Bicarbonate, calcium ions, hydrogen peroxide and trypsin modulate activation of Anopheles gambiae sperm motility and protein tyrosine phosphorylation

Abstract

With the increasing concern of potential loss of transgenic mosquitoes which are candidates as new tools for mosquito-borne disease control, methods for cryopreservation are actively under investigation. Methods to cryopreserve Anopheles gambiae sperm have recently been developed, but there are no artificial insemination or in vitro fertilization tools available. As a step to achieve this, we sought to identify a suitable medium for in vitro incubation of An. gambiae sperm and to tease out critical components that are involved in the sperm motility activation process. Using two cell viability assays, we identified the Biggers-Whitten-Whittingham (BWW) medium as suitable for in vitro incubation of An. gambiae sperm isolated from testes. We then modified the medium for motility assays by testing different HCO₃⁻ and Ca²⁺ concentrations.
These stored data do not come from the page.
import Summits.Parity.GeneralizedHardyLittlewood.Theorems.LeeYangFibresModelHyperbolicityDefs
import HarnessLib

/-!
# Stub `stub_cellLimit` of line `window-chain-transport` for crux `LeeYangFibres.ModelHyperbolicity` (stmt-Parity-14110)

We prove `CellLimitStep : DensityCalculus → CellRate → ∀ u ≥ 2, CellAsymptotics u`: Alladi's cell
asymptotics WITH RATE in the `(X, Y)`-format (`CellRate`, a hypothesis here) imply the LIMIT form
`A_{j+1}(x)·log x/x → I_{j+1}(u)` (`x → ∞` through `ℕ`) at every integer roughness `u ≥ 2`.

Proof (pure real analysis). Put `Y(x) = ⌊x^{1/u}⌋₊ + 1`, so that `cell u x j = omegaCell Y(x) x j`
(`cell_eq_omegaCell`), and `v(x) = log x/log Y(x)`. For `x ≥ 2`: `x^{1/u} < Y(x) ≤ x^{1/u} + 1 ≤ 2x^{1/u}`,
`2 ≤ Y(x) ≤ x` and `log x = u·log x^{1/u} ≤ u·log Y(x)`, so `CellRate` (with `k = u`) applies at
`(X, Y) = (x, Y(x))`; multiplying its conclusion by `log x/x` gives
`|A_{j+1}(x) log x/x − (I_{j+1}(v(x)) − [j=0]·v(x)·Y(x)/x)| ≤ C·v(x)/log Y(x)`.
Since `log x/u ≤ log Y(x) ≤ log x/u + log 2`, `log Y(x)/log x → 1/u`, hence `v(x) → u`,
`log Y(x) → ∞` and `Y(x)/x ≤ 2x^{1/u-1} → 0`; continuity of `I_{j+1}` (first conjunct of
`DensityCalculus`) gives `I_{j+1}(v(x)) → I_{j+1}(u)`, and the two error terms tend to `0`.

References: K. Alladi, Quart. J. Math. Oxford (2) 33 (1982) 129–148; G. Tenenbaum, *Introduction to
analytic and probabilistic number theory*, III.6.
-/

noncomputable section

namespace Summit.Parity.GeneralizedHardyLittlewood.Cruxes.ModelHyperbolicity.WindowChainTransport

open scoped BigOperators
open Polynomial Filter
open Summit.Parity.GeneralizedHardyLittlewood.Theorems.ModelHyperbolicity.Negative (cell RealRootedAt)

/-! ## Helper lemmas: the integer threshold `Y(x) = ⌊x^{1/u}⌋₊ + 1` -/

section Threshold

variable {u : ℕ} {Y : ℕ → ℝ}

/-- `0 ≤ x^{1/u}`. -/
private theorem lim_r_nonneg (u x : ℕ) : (0 : ℝ) ≤ (x : ℝ) ^ ((1 : ℝ) / u) := by positivity

/-- `1 ≤ x^{1/u}` for `x ≥ 1`. -/
private theorem lim_one_le_r (u : ℕ) {x : ℕ} (hx : 1 ≤ x) : (1 : ℝ) ≤ (x : ℝ) ^ ((1 : ℝ) / u) :=
  Real.one_le_rpow (by exact_mod_cast hx) (by positivity)

/-- `0 < x^{1/u}` for `x ≥ 1`. -/
private theorem lim_r_pos (u : ℕ) {x : ℕ} (hx : 1 ≤ x) : (0 : ℝ) < (x : ℝ) ^ ((1 : ℝ) / u) :=
  Real.rpow_pos_of_pos (by exact_mod_cast hx) _

/-- `x^{1/u} < Y(x)`. -/
private theorem lim_r_lt_Y (hY : ∀ x, Y x = ((⌊(x : ℝ) ^ ((1 : ℝ) / u)⌋₊ + 1 : ℕ) : ℝ)) (x : ℕ) :
    (x : ℝ) ^ ((1 : ℝ) / u) < Y x := by
  rw [hY]; push_cast; exact Nat.lt_floor_add_one _

/-- `Y(x) ≤ x^{1/u} + 1`. -/
private theorem lim_Y_le (hY : ∀ x, Y x = ((⌊(x : ℝ) ^ ((1 : ℝ) / u)⌋₊ + 1 : ℕ) : ℝ)) (x : ℕ) :
    Y x ≤ (x : ℝ) ^ ((1 : ℝ) / u) + 1 := by
  rw [hY]; push_cast
  linarith [Nat.floor_le (lim_r_nonneg u x)]

/-- `Y(x) ≤ 2 x^{1/u}` for `x ≥ 1`. -/
private theorem lim_Y_le_two_mul (hY : ∀ x, Y x = ((⌊(x : ℝ) ^ ((1 : ℝ) / u)⌋₊ + 1 : ℕ) : ℝ)) {x : ℕ}
    (hx : 1 ≤ x) : Y x ≤ 2 * (x : ℝ) ^ ((1 : ℝ) / u) := by
  have h1 := lim_Y_le hY x
  have h2 := lim_one_le_r u hx
  linarith

/-- `2 ≤ Y(x)` for `x ≥ 1`. -/
private theorem lim_two_le_Y (hY : ∀ x, Y x = ((⌊(x : ℝ) ^ ((1 : ℝ) / u)⌋₊ + 1 : ℕ) : ℝ)) {x : ℕ}
    (hx : 1 ≤ x) : (2 : ℝ) ≤ Y x := by
  have h1 : 1 ≤ ⌊(x : ℝ) ^ ((1 : ℝ) / u)⌋₊ := (Nat.one_le_floor_iff _).mpr (lim_one_le_r u hx)
  rw [hY]
  exact_mod_cast (show 2 ≤ ⌊(x : ℝ) ^ ((1 : ℝ) / u)⌋₊ + 1 by omega)

/-- `0 < Y(x)`. -/
private theorem lim_Y_pos (hY : ∀ x, Y x = ((⌊(x : ℝ) ^ ((1 : ℝ) / u)⌋₊ + 1 : ℕ) : ℝ)) (x : ℕ) :
    0 < Y x := by
  rw [hY]; positivity

/-- `Y(x) ≤ x` for `x ≥ 2` and `u ≥ 2`. -/
private theorem lim_Y_le_self (hY : ∀ x, Y x = ((⌊(x : ℝ) ^ ((1 : ℝ) / u)⌋₊ + 1 : ℕ) : ℝ)) (hu : 2 ≤ u)
    {x : ℕ} (hx : 2 ≤ x) : Y x ≤ x := by
  have hx1 : (1 : ℝ) < x := by exact_mod_cast (show 1 < x by omega)
  have hup : (0 : ℝ) < u := by positivity
  have hexp : (1 : ℝ) / u < 1 := (div_lt_one hup).mpr (by exact_mod_cast (show 1 < u by omega))
  have hlt : (x : ℝ) ^ ((1 : ℝ) / u) < x := Real.rpow_lt_self_of_one_lt hx1 hexp
  have hfl : ⌊(x : ℝ) ^ ((1 : ℝ) / u)⌋₊ < x := (Nat.floor_lt (lim_r_nonneg u x)).mpr hlt
  rw [hY]
  exact_mod_cast (show ⌊(x : ℝ) ^ ((1 : ℝ) / u)⌋₊ + 1 ≤ x by omega)

/-- `log x = u · log x^{1/u}` for `x ≥ 1`, `u ≠ 0`. -/
private theorem lim_log_eq (hu : u ≠ 0) {x : ℕ} (hx : 1 ≤ x) :
    Real.log x = u * Real.log ((x : ℝ) ^ ((1 : ℝ) / u)) := by
  have hx0 : (0 : ℝ) < x := by exact_mod_cast hx
  have hu0 : (u : ℝ) ≠ 0 := by exact_mod_cast hu
  rw [Real.log_rpow hx0]
  field_simp

/-- `log x ≤ u · log Y(x)` for `x ≥ 1`. -/
private theorem lim_log_le (hY : ∀ x, Y x = ((⌊(x : ℝ) ^ ((1 : ℝ) / u)⌋₊ + 1 : ℕ) : ℝ)) (hu : u ≠ 0)
    {x : ℕ} (hx : 1 ≤ x) : Real.log x ≤ u * Real.log (Y x) := by
  rw [lim_log_eq hu hx]
  have hr := lim_r_pos u hx
  gcongr
  exact (lim_r_lt_Y hY x).le

/-- `log Y(x) ≤ log x / u + log 2` for `x ≥ 1`. -/
private theorem lim_log_Y_le (hY : ∀ x, Y x = ((⌊(x : ℝ) ^ ((1 : ℝ) / u)⌋₊ + 1 : ℕ) : ℝ))
    {x : ℕ} (hx : 1 ≤ x) : Real.log (Y x) ≤ Real.log x / u + Real.log 2 := by
  have hr := lim_r_pos u hx
  have hx0 : (0 : ℝ) < x := by exact_mod_cast hx
  have h1 : Real.log (Y x) ≤ Real.log (2 * (x : ℝ) ^ ((1 : ℝ) / u)) :=
    Real.log_le_log (lim_Y_pos hY x) (lim_Y_le_two_mul hY hx)
  rw [Real.log_mul two_ne_zero hr.ne', Real.log_rpow hx0] at h1
  calc Real.log (Y x) ≤ Real.log 2 + 1 / u * Real.log x := h1
    _ = Real.log x / u + Real.log 2 := by ring

/-! ## Helper lemmas: the limits -/

/-- `log x → ∞` along `ℕ`. -/
private theorem lim_tendsto_log : Tendsto (fun x : ℕ => Real.log x) atTop atTop :=
  Real.tendsto_log_atTop.comp tendsto_natCast_atTop_atTop

/-- `log Y(x) / log x → 1/u`. -/
private theorem lim_tendsto_ratio (hY : ∀ x, Y x = ((⌊(x : ℝ) ^ ((1 : ℝ) / u)⌋₊ + 1 : ℕ) : ℝ))
    (hu : u ≠ 0) : Tendsto (fun x : ℕ => Real.log (Y x) / Real.log x) atTop (nhds (1 / u)) := by
  have hupper : Tendsto (fun x : ℕ => 1 / (u : ℝ) + Real.log 2 / Real.log x) atTop (nhds (1 / u)) := by
    have h : Tendsto (fun x : ℕ => Real.log 2 / Real.log x) atTop (nhds 0) :=
      tendsto_const_nhds.div_atTop lim_tendsto_log
    simpa using tendsto_const_nhds.add h
  refine tendsto_of_tendsto_of_tendsto_of_le_of_le' tendsto_const_nhds hupper ?_ ?_
  · filter_upwards [eventually_ge_atTop 2] with x hx
    have hL : 0 < Real.log x := Real.log_pos (by exact_mod_cast (show 1 < x by omega))
    have h := lim_log_le hY hu (x := x) (by omega)
    rw [le_div_iff₀ hL]
    calc 1 / u * Real.log x = Real.log x / u := by ring
      _ ≤ u * Real.log (Y x) / u := by gcongr
      _ = Real.log (Y x) := by field_simp
  · filter_upwards [eventually_ge_atTop 2] with x hx
    have hL : 0 < Real.log x := Real.log_pos (by exact_mod_cast (show 1 < x by omega))
    have h := lim_log_Y_le hY (x := x) (by omega)
    rw [div_le_iff₀ hL, add_mul, div_mul_cancel₀ _ hL.ne']
    calc Real.log (Y x) ≤ Real.log x / u + Real.log 2 := h
      _ = 1 / u * Real.log x + Real.log 2 := by ring

/-- `v(x) = log x / log Y(x) → u`. -/
private theorem lim_tendsto_v (hY : ∀ x, Y x = ((⌊(x : ℝ) ^ ((1 : ℝ) / u)⌋₊ + 1 : ℕ) : ℝ))
    (hu : u ≠ 0) : Tendsto (fun x : ℕ => Real.log x / Real.log (Y x)) atTop (nhds u) := by
  have hu0 : (1 : ℝ) / u ≠ 0 := by positivity
  have h := (lim_tendsto_ratio hY hu).inv₀ hu0
  rw [one_div, inv_inv] at h
  refine h.congr fun x => ?_
  rw [inv_div]

/-- `log Y(x) → ∞`. -/
private theorem lim_tendsto_logY (hY : ∀ x, Y x = ((⌊(x : ℝ) ^ ((1 : ℝ) / u)⌋₊ + 1 : ℕ) : ℝ))
    (hu : u ≠ 0) : Tendsto (fun x : ℕ => Real.log (Y x)) atTop atTop := by
  have hup : (0 : ℝ) < u := by positivity
  refine tendsto_atTop_mono' atTop ?_ (lim_tendsto_log.atTop_div_const hup)
  filter_upwards [eventually_ge_atTop 1] with x hx
  rw [div_le_iff₀' hup]
  exact lim_log_le hY hu hx

/-- `Y(x) / x → 0` (here `u ≥ 2` is used: `Y(x) ≤ 2 x^{1/u} = o(x)`). -/
private theorem lim_tendsto_Y_div (hY : ∀ x, Y x = ((⌊(x : ℝ) ^ ((1 : ℝ) / u)⌋₊ + 1 : ℕ) : ℝ))
    (hu : 2 ≤ u) : Tendsto (fun x : ℕ => Y x / x) atTop (nhds 0) := by
  have hup : (0 : ℝ) < u := by positivity
  have h1 : (0 : ℝ) < 1 - 1 / u := by
    rw [sub_pos, div_lt_one hup]
    exact_mod_cast (show 1 < u by omega)
  have h2 : Tendsto (fun x : ℕ => 2 * (x : ℝ) ^ (1 / (u : ℝ) - 1)) atTop (nhds 0) := by
    have h := ((tendsto_rpow_neg_atTop h1).comp tendsto_natCast_atTop_atTop).const_mul 2
    rw [mul_zero] at h
    refine h.congr fun x => ?_
    simp only [Function.comp_apply, neg_sub]
  refine squeeze_zero' (Eventually.of_forall fun x => ?_) ?_ h2
  · exact div_nonneg (lim_Y_pos hY x).le (Nat.cast_nonneg x)
  · filter_upwards [eventually_ge_atTop 1] with x hx
    have hx0 : (0 : ℝ) < x := by exact_mod_cast hx
    rw [Real.rpow_sub_one hx0.ne', ← mul_div_assoc]
    gcongr
    exact lim_Y_le_two_mul hY hx

end Threshold

/-! ## The registered stub (name and statement EXACTLY as registered) -/

/-- **The LIMIT step.** Alladi's cell asymptotics with rate (`CellRate`, in the `(X, Y)`-format)
imply the limit form `A_{j+1}(x)·log x/x → I_{j+1}(u)` at every integer roughness `u ≥ 2`
(`CellAsymptotics u`), given the continuity of the densities (first conjunct of
`DensityCalculus`): apply the rate bound at `X = x`, `Y = ⌊x^{1/u}⌋₊ + 1`, `k = u`, multiply by
`log x/x`, and pass to the limit using `log x/log Y → u`. -/
theorem stub_cellLimit : CellLimitStep := by
  intro hC hR u hu j
  have hu0 : u ≠ 0 := by omega
  obtain ⟨C, hCR⟩ := hR j u
  obtain ⟨Y, hY⟩ : ∃ Y : ℕ → ℝ, ∀ x, Y x = ((⌊(x : ℝ) ^ ((1 : ℝ) / u)⌋₊ + 1 : ℕ) : ℝ) :=
    ⟨_, fun _ => rfl⟩
  have hv : Tendsto (fun x : ℕ => Real.log x / Real.log (Y x)) atTop (nhds u) := lim_tendsto_v hY hu0
  have hM : Tendsto (fun x : ℕ => Real.log (Y x)) atTop atTop := lim_tendsto_logY hY hu0
  have hYx : Tendsto (fun x : ℕ => Y x / x) atTop (nhds 0) := lim_tendsto_Y_div hY hu
  -- the main term
  have hmain : Tendsto (fun x : ℕ => cellDensity j (Real.log x / Real.log (Y x))) atTop
      (nhds (cellDensity j u)) :=
    ((hC.1 j).tendsto (u : ℝ)).comp hv
  -- the error term `C log x / log² Y = C · v · (log Y)⁻¹ → 0`
  have herr : Tendsto (fun x : ℕ => C * Real.log x / Real.log (Y x) ^ 2) atTop (nhds 0) := by
    have h := (hv.mul hM.inv_tendsto_atTop).const_mul C
    rw [mul_zero, mul_zero] at h
    refine h.congr fun x => ?_
    simp only [Pi.inv_apply]
    ring
  -- the secondary term `[j = 0] · (Y/log Y) · log x/x = [j = 0] · v · (Y/x) → 0`
  have hsec : Tendsto (fun x : ℕ =>
      (if j = 0 then Y x / Real.log (Y x) else 0) * Real.log x / x) atTop (nhds 0) := by
    by_cases hj : j = 0
    · have h := hv.mul hYx
      rw [mul_zero] at h
      refine h.congr fun x => ?_
      rw [if_pos hj]
      ring
    · simp only [if_neg hj, zero_mul, zero_div]
      exact tendsto_const_nhds
  -- the rate bound, multiplied by `log x / x`
  have hkey : ∀ᶠ x : ℕ in atTop,
      |(cell u x (j + 1) : ℝ) * Real.log x / x - (cellDensity j (Real.log x / Real.log (Y x)) -
          (if j = 0 then Y x / Real.log (Y x) else 0) * Real.log x / x)| ≤
        C * Real.log x / Real.log (Y x) ^ 2 := by
    filter_upwards [eventually_ge_atTop 2] with x hx
    have hx1 : 1 ≤ x := by omega
    have hx0 : (0 : ℝ) < x := by exact_mod_cast (show 0 < x by omega)
    have hL : 0 < Real.log x := Real.log_pos (by exact_mod_cast (show 1 < x by omega))
    have hMx : 0 < Real.log (Y x) := Real.log_pos (by linarith [lim_two_le_Y hY hx1])
    have hRx := hCR (x : ℝ) (Y x) (lim_two_le_Y hY hx1) (lim_Y_le_self hY hu hx) (lim_log_le hY hu0 hx1)
    have hceil : ⌈Y x⌉₊ = ⌊(x : ℝ) ^ ((1 : ℝ) / u)⌋₊ + 1 := by rw [hY, Nat.ceil_natCast]
    rw [hceil, Nat.floor_natCast, ← cell_eq_omegaCell] at hRx
    have hLx : 0 < Real.log x / x := div_pos hL hx0
    have hident : (cell u x (j + 1) : ℝ) * Real.log x / x - (cellDensity j (Real.log x / Real.log (Y x)) -
        (if j = 0 then Y x / Real.log (Y x) else 0) * Real.log x / x) =
        ((cell u x (j + 1) : ℝ) - ((x : ℝ) * cellDensity j (Real.log x / Real.log (Y x)) / Real.log x -
          (if j = 0 then Y x / Real.log (Y x) else 0))) * (Real.log x / x) := by
      field_simp
    rw [hident, abs_mul, abs_of_pos hLx]
    calc _ ≤ C * x / Real.log (Y x) ^ 2 * (Real.log x / x) := mul_le_mul_of_nonneg_right hRx hLx.le
      _ = C * Real.log x / Real.log (Y x) ^ 2 := by field_simp
  -- assemble
  have hdiff : Tendsto (fun x : ℕ => (cell u x (j + 1) : ℝ) * Real.log x / x -
      (cellDensity j (Real.log x / Real.log (Y x)) -
        (if j = 0 then Y x / Real.log (Y x) else 0) * Real.log x / x)) atTop (nhds 0) :=
    squeeze_zero_norm' (hkey.mono fun x hx => by rw [Real.norm_eq_abs]; exact hx) herr
  have hfinal := hdiff.add (hmain.sub hsec)
  rw [zero_add, sub_zero] at hfinal
  exact hfinal.congr fun x => by ring

end Summit.Parity.GeneralizedHardyLittlewood.Cruxes.ModelHyperbolicity.WindowChainTransport

end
Our results show that there is an HCO₃⁻ and Ca²⁺ concentration-dependent activation of An. gambiae sperm motility. We further demonstrated that H₂O₂ can be produced by the testes in vitro and that the addition of 5.3 μM of H₂O₂ to the medium improves sperm motility and increases protein tyrosine phosphorylation in An. gambiae. Finally, we show a dose-dependent activation of sperm motility by the addition of trypsin to the medium and more than a 2-fold increase in sperm motility when modified BWW (mBWW) medium is supplemented with H₂O₂ and trypsin. Our in vitro results suggest that protein tyrosine phosphorylation, intracellular ionic influx, intrinsic production of H₂O₂ and trypsin-like proteases play a vital role in signal transduction that leads to the activation of An. gambiae sperm motility.